Eu − Mas como ninguém o reconheceu, se o senhor era um rosto tão conhecido?
Ele − Parabéns, meu filho. Você é atento ao que ouve. Bem, eu estava meio
escondido. Entende? Num canto sem luz. Eu e uma amiga minha.
Eu − O que o senhor achou daquela Semana?
Ele − Interessante, muito interessante. Gostei muito da apresentação do
Villa-Lobos com aqueles pezões branquelos à mostra, mas gostei mais foi das
vaias que ganhou. O Mário, o Oswald, o Menotti, muito bons. Bons mesmo! E, à
parte disso, sempre gostei de São Paulo. Bela cidade.
Eu − E o senhor escreveu alguma coisa a respeito?
Ele − Não, não. Estava ali como espectador. Eu já havia abandonado a carreira de
jornalista.
Eu − O senhor mudou a forma de fazer jornal, indo às ruas em busca de notícias.
Seguindo seus passos, apareceu uma menina chamada Eugênia Brandão…
Ele − Ah… Eu amava a Geninha. Uma mineirinha muito meiga, muito inteligente, sem
preconceito nenhum. Estava em todas. E gostava de um choppinho… Foi com ela que
acompanhei a Semana de 22. Ela foi a segunda mulher a escrever num jornal. A
primeira foi a maranhense Maria Firmina dos Reis. Negra.
Eu − O senhor foi a primeira pessoa a defender o voto feminino, o divórcio e os
direitos do trabalhador.
Ele − Sim, meu filho. A Eugênia compartilhava dos meus pensamentos. Mas ela
casou-se e foi cuidar dos filhos. Teve oito. E deixou a profissão.

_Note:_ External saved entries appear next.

import Literature.IUT.LogVolume.DHAvgDifferentBound
import Literature.IUT.HodgeTheaters.InitialThetaDataTorsionDegree
import Mathlib.NumberTheory.NumberField.Discriminant.Basic
import Mathlib.Analysis.Complex.ExponentialBounds
import HarnessLib

/-!
# Dupuy–Hilado (arXiv:2004.13108v2) Thm 1.0.4 = 7.13.1 (Baby Szpiro), the printed (7.17), at every genuine
# section datum and at an initial Θ-datum from (7.4) and the SINGLE floor `[K:ℚ] ≥ 6840`

PROOF-ONLY sequel of `DHAvgDifferentBound` / `DHBabySzpiroCorrected` / `DHFieldOfModuliBadRamified` (T. Dupuy,
A. Hilado, arXiv:2004.13108v2 [DupuyHilado2020], UNREFEREED; held render `book:anonnd-2004-13108v2`, locators
`p.N l.M`). No new definition, no new `Prop` fact. Cited BY NAME: `Ineq74`, `BabySzpiroIneq`,
`BabySzpiroClaim`, `BabySzpiroThm`, `sectionRamificationOf`, `probabilisticSzpiro_corrected`,
`sum_log_avgRamIdx_le` ((7.19) PROVED), `sum_one_sub_probUnram_pow_mul_log_le` (replacement of (7.20)),
`eight_le_log_of_le`, `sectionRamificationOf_e_ne_one` (`bad ⇒ ramified` at `D`), `residueChar_liftPlace`,
`SectionRamification.lnAvgDifferent_ofLift_le` ((7.18)♯: `ln Diff ≤ ln rad D + ω(D)·ln d`, PROVED).

## What is PROVED (Thm 7.13.1 p.28 l.65 – p.29 l.33; Thm 1.0.4 p.3 l.44–56)

Print's proof bounds the right side of (7.15) by (7.18) `ln(rad D·d)`, (7.19) `ln(d)·ω(D)`, (7.20) `ln D`,
then "`ω(N) ≤ ln(N)/ln2(N)`" (l.22) and "Since `D, d ≥ SL₂(𝔽_l) ≥ 6840`" (l.27), `D = |Disc(K/ℚ)|`,
`d = [K:ℚ]`. With (7.18) replaced by what the classical different bound gives unconditionally ((7.18)♯, one
more `ω(D)·ln d`), the printed display (7.17) still follows, from the floor on `d` alone:

* `le_natAbs_discr_of_le_finrank` — `[K:ℚ] ≥ 6840 ⇒ |Disc(K/ℚ)| ≥ 6840` (Minkowski, Mathlib
  `NumberField.abs_discr_ge`: `|Disc| ≥ (4/9)(3π/4)^{[K:ℚ]}`), so print's floor needs only `d`;
* `card_primeFactors_le_two_thirds_log` — `ω(N) ≤ (2/3)·ln N` for `N ≥ 6840` (a set of `k` primes has
  product `≥ 2·3·5·7·9···(2k−1) ≥ e^{3k/2}` from `k = 6` on; `k ≤ 5 ≤ (2/3)·8` below);
* `babySzpiro_structural'` — `(1/(6+ε_l))·deĝ̲(𝔮) ≤ (ln rad D + ω(D) ln d) + ω(D) ln d + ln π + (4/(l+5)) ln rad D`
  from (7.4), `bad ⇒ ramified`;
* `babySzpiro_of_ineq74` — **(7.17) = `BabySzpiroIneq X [K:ℚ] |Disc(K/ℚ)|` at every genuine datum from
  (7.4) (`Ineq74`, hypothesis), `bad ⇒ ramified` and `[K:ℚ] ≥ 6840` ALONE** (budget: `rad D ≤ D`,
  `ω(D) ≤ (2/3) ln D`, `4/(l+5) ≤ 2/5`, `(7/5) ln D + (4/3) ln d·ln D ≤ (25/16) ln d·ln D` for `ln d ≥ 8`)
  — so the template `BabySzpiroClaim` (`babySzpiroClaim_ofLift`, gen. 4) no longer needs its `BabySzpiroInputs`;
* `babySzpiroThm_of_le_finrank` — **Thm 1.0.4 at an initial Θ-datum `D` (the typed `BabySzpiroThm D T`,
  conclusion (7.17) AS PRINTED) from `6840 ≤ [K:ℚ]` only**: the inputs `h18` ((7.18)) and `hD` of
  `babySzpiroThm_of_ineq718` are gone;
* `babySzpiroThm_of_nineteen_le` (appended) — **the same from `19 ≤ l` alone**: `6840 = |SL₂(𝔽_19)| ≤ [K:ℚ]`
  by [IUTchI] Def. 3.1 (c) (`InitialThetaData.le_finrank_rat_of_nineteen_le`,
  `Literature.IUT.HodgeTheaters.InitialThetaDataTorsionDegree`) — print's floor "`D, d ≥ SL₂(𝔽_l) ≥ 6840`"
  (p.29 l.27) read with its implicit `l ≥ 19`; no residual input remains besides it ((7.4) stays INSIDE
  the template as its hypothesis).

HONEST FRAMING: (7.4) = `Ineq74` — the authors' reading of the DISPUTED [IUTchIII] Cor. 3.12
[claim: Mochizuki2012, status: disputed] + Claim 5.0.1 [claim: DupuyHilado2020, status: under-review] — is a
hypothesis (explicit, or internal to the templates) and is never asserted. What is proved is
`(7.4) ∧ [K:ℚ] ≥ 6840 ⟹ (7.17)` at genuine data, a theorem ABOUT the candidate templates. Print's floor
`6840 = |SL₂(𝔽_19)|` presumes `l ≥ 19`; it stays a hypothesis. Typed ≠ proved ≠ endorsed; no side is taken
on any author; no abc claim.
-/

noncomputable section

namespace Literature.IUT.LogVolume

open NumberField IsDedekindDomain Finset Literature.NumberTheory.NumberFields

/-! ## Classical inputs: Minkowski's floor and `ω(N) ≤ (2/3)·ln N` -/
section Classical

variable (K : Type) [Field K] [NumberField K]


/-- **Minkowski's floor**: `[K:ℚ] ≥ 6840 ⇒ |Disc(K/ℚ)| ≥ 6840` (Mathlib `NumberField.abs_discr_ge`:
`|Disc| ≥ (4/9)(3π/4)^{[K:ℚ]} ≥ (4/9)·2^{14}`). Print's floor "Since `D, d ≥ SL₂(𝔽_l) ≥ 6840`" (p.29 l.27)
thus needs only the degree. [folklore] [cite: DupuyHilado2020, Thm 7.13.1 proof p.29 l.27] -/
theorem le_natAbs_discr_of_le_finrank (h : 6840 ≤ Module.finrank ℚ K) :
    6840 ≤ (NumberField.discr K).natAbs := by
  have h1 : 1 < Module.finrank ℚ K := by omega
  have hM := NumberField.abs_discr_ge h1
  have hpi : (2 : ℝ) ≤ 3 * Real.pi / 4 := by nlinarith [Real.pi_gt_three]
  have hpow : (2 : ℝ) ^ Module.finrank ℚ K ≤ (3 * Real.pi / 4) ^ Module.finrank ℚ K :=
    pow_le_pow_left₀ (by norm_num) hpi _
  have h14 : (2 : ℝ) ^ 14 ≤ 2 ^ Module.finrank ℚ K := pow_le_pow_right₀ (by norm_num) (by omega)
  norm_num at h14
  rw [Int.cast_abs] at hM
  have hR : (6840 : ℝ) ≤ ((NumberField.discr K).natAbs : ℝ) := by
    rw [Nat.cast_natAbs, Int.cast_abs]
    linarith
  exact_mod_cast hR

/-- In a finite set of primes all `≤ a` there are at most `(a+1)/2` elements (`q ↦ (q+1)/2` is injective on
primes into `[1, (a+1)/2]`); so `k` primes have maximum `≥ 2k − 1`. Elementary helper. [folklore] -/
private theorem two_mul_card_le_of_primes_le (s : Finset ℕ) (hs : ∀ q ∈ s, q.Prime) (a : ℕ)
    (ha : ∀ q ∈ s, q ≤ a) : 2 * s.card ≤ a + 1 := by
  have hcard : s.card ≤ (Finset.Icc 1 ((a + 1) / 2)).card := by
    refine Finset.card_le_card_of_injOn (fun q => (q + 1) / 2) (fun q hq => ?_) (fun q hq q' hq' h => ?_)
    · have h2 := (hs q hq).two_le
      have hq' := ha q hq
      simp only [Finset.coe_Icc, Set.mem_Icc]
      omega
    · have h1 := (hs q hq).eq_two_or_odd'
      have h2 := (hs q' hq').eq_two_or_odd'
      have h3 := (hs q hq).two_le
      have h4 := (hs q' hq').two_le
      simp only at h
      rcases h1 with h1 | ⟨m, hm⟩ <;> rcases h2 with h2 | ⟨m', hm'⟩ <;> omega
  rw [Nat.card_Icc] at hcard
  omega

/-- A finite non-empty set of primes with `k` elements has product `≥ 2·3·5·7·9···(2k−1)` (its largest element is
`≥ 2k − 1`). Elementary helper for `ω(N) ≤ (2/3) ln N`. [folklore] -/
private theorem two_mul_prod_odd_le_prod_primes (s : Finset ℕ) :
    (∀ q ∈ s, q.Prime) → s.Nonempty →
      2 * ∏ i ∈ Finset.range (s.card - 1), (2 * i + 3) ≤ ∏ q ∈ s, q := by
  refine Finset.induction_on_max s (fun _ h => absurd h Finset.not_nonempty_empty) ?_
  intro a s ha ih hs _
  have hnot : a ∉ s := fun h => lt_irrefl a (ha a h)
  have hs' : ∀ q ∈ s, q.Prime := fun q hq => hs q (Finset.mem_insert_of_mem hq)
  have hap : a.Prime := hs a (Finset.mem_insert_self a s)
  rw [Finset.prod_insert hnot, Finset.card_insert_of_notMem hnot]
  rcases s.eq_empty_or_nonempty with hse | hne
  · subst hse
    simpa using hap.two_le
  · have hIH := ih hs' hne
    have hk : 1 ≤ s.card := Finset.card_pos.mpr hne
    have hmax : 2 * (s.card + 1) ≤ a + 1 := by
      have := two_mul_card_le_of_primes_le (insert a s) hs a (fun q hq => by
        rcases Finset.mem_insert.mp hq with rfl | hq
        · exact le_rfl
        · exact (ha q hq).le)
      rwa [Finset.card_insert_of_notMem hnot] at this
    have hsplit : s.card + 1 - 1 = (s.card - 1) + 1 := by omega
    rw [hsplit, Finset.prod_range_succ]
    have h2 : 2 * (s.card - 1) + 3 ≤ a := by omega
    calc 2 * ((∏ i ∈ Finset.range (s.card - 1), (2 * i + 3)) * (2 * (s.card - 1) + 3))
        = (2 * (s.card - 1) + 3) * (2 * ∏ i ∈ Finset.range (s.card - 1), (2 * i + 3)) := by ring
      _ ≤ a * ∏ q ∈ s, q := Nat.mul_le_mul h2 hIH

Eu − No seu tempo existiam muitos jornais e revistas. Quem fazia as melhores
charges, caricaturas?
Ele − O Ângelo Agostini, K. Lixto, Belmonte, J.Carlos e Nássara eram muito bons
nas ilustrações que faziam. A Rian, também. Rian era o pseudônimo de Nair de
Teffé, esposa do marechal presidente Hermes da Fonseca. Éramos amigos.
Eu − E os mais novos?
Ele − A charge e tudo mais evoluíram com Ziraldo, Fortuna, Millôr, Claudius,
Elifas Andreato, Miécio Caffé, Jaguar, Jô Oliveira, Henfil… Esses caras.
Eu − O senhor já ouviu falar dos irmãos Caruso (Chico e Paulo), de Angeli,
Alcyr, Fausto?
Ele − O Fausto é ótimo.
Eu − De quem eram os bons textos?
Ele − Viriato Correia, Carlos Lacerda, Samuel Wainer, Tinhorão, Nelson
Rodrigues, Moacir Assunção, Kotscho, Castelinho, Moacir Werneck, José Antonio
Severo, José Maria dos Santos, Milton Coelho da Graça... Todo mundo diz que foi
o Nelson quem criou a expressão “idiotas da objetividade”. Não, não foi. O autor
dessa graça foi Werneck.
Eu − O que quer dizer idiotas da objetividade?
Ele − Era como pejorativamente chamavam o redator ou copydesk, na expressão
norte-americana. É um texto jornalístico sem alma, digamos assim. O repórter ia
à rua, trazia a notícia e o copydesk fazia o que queria com essa notícia.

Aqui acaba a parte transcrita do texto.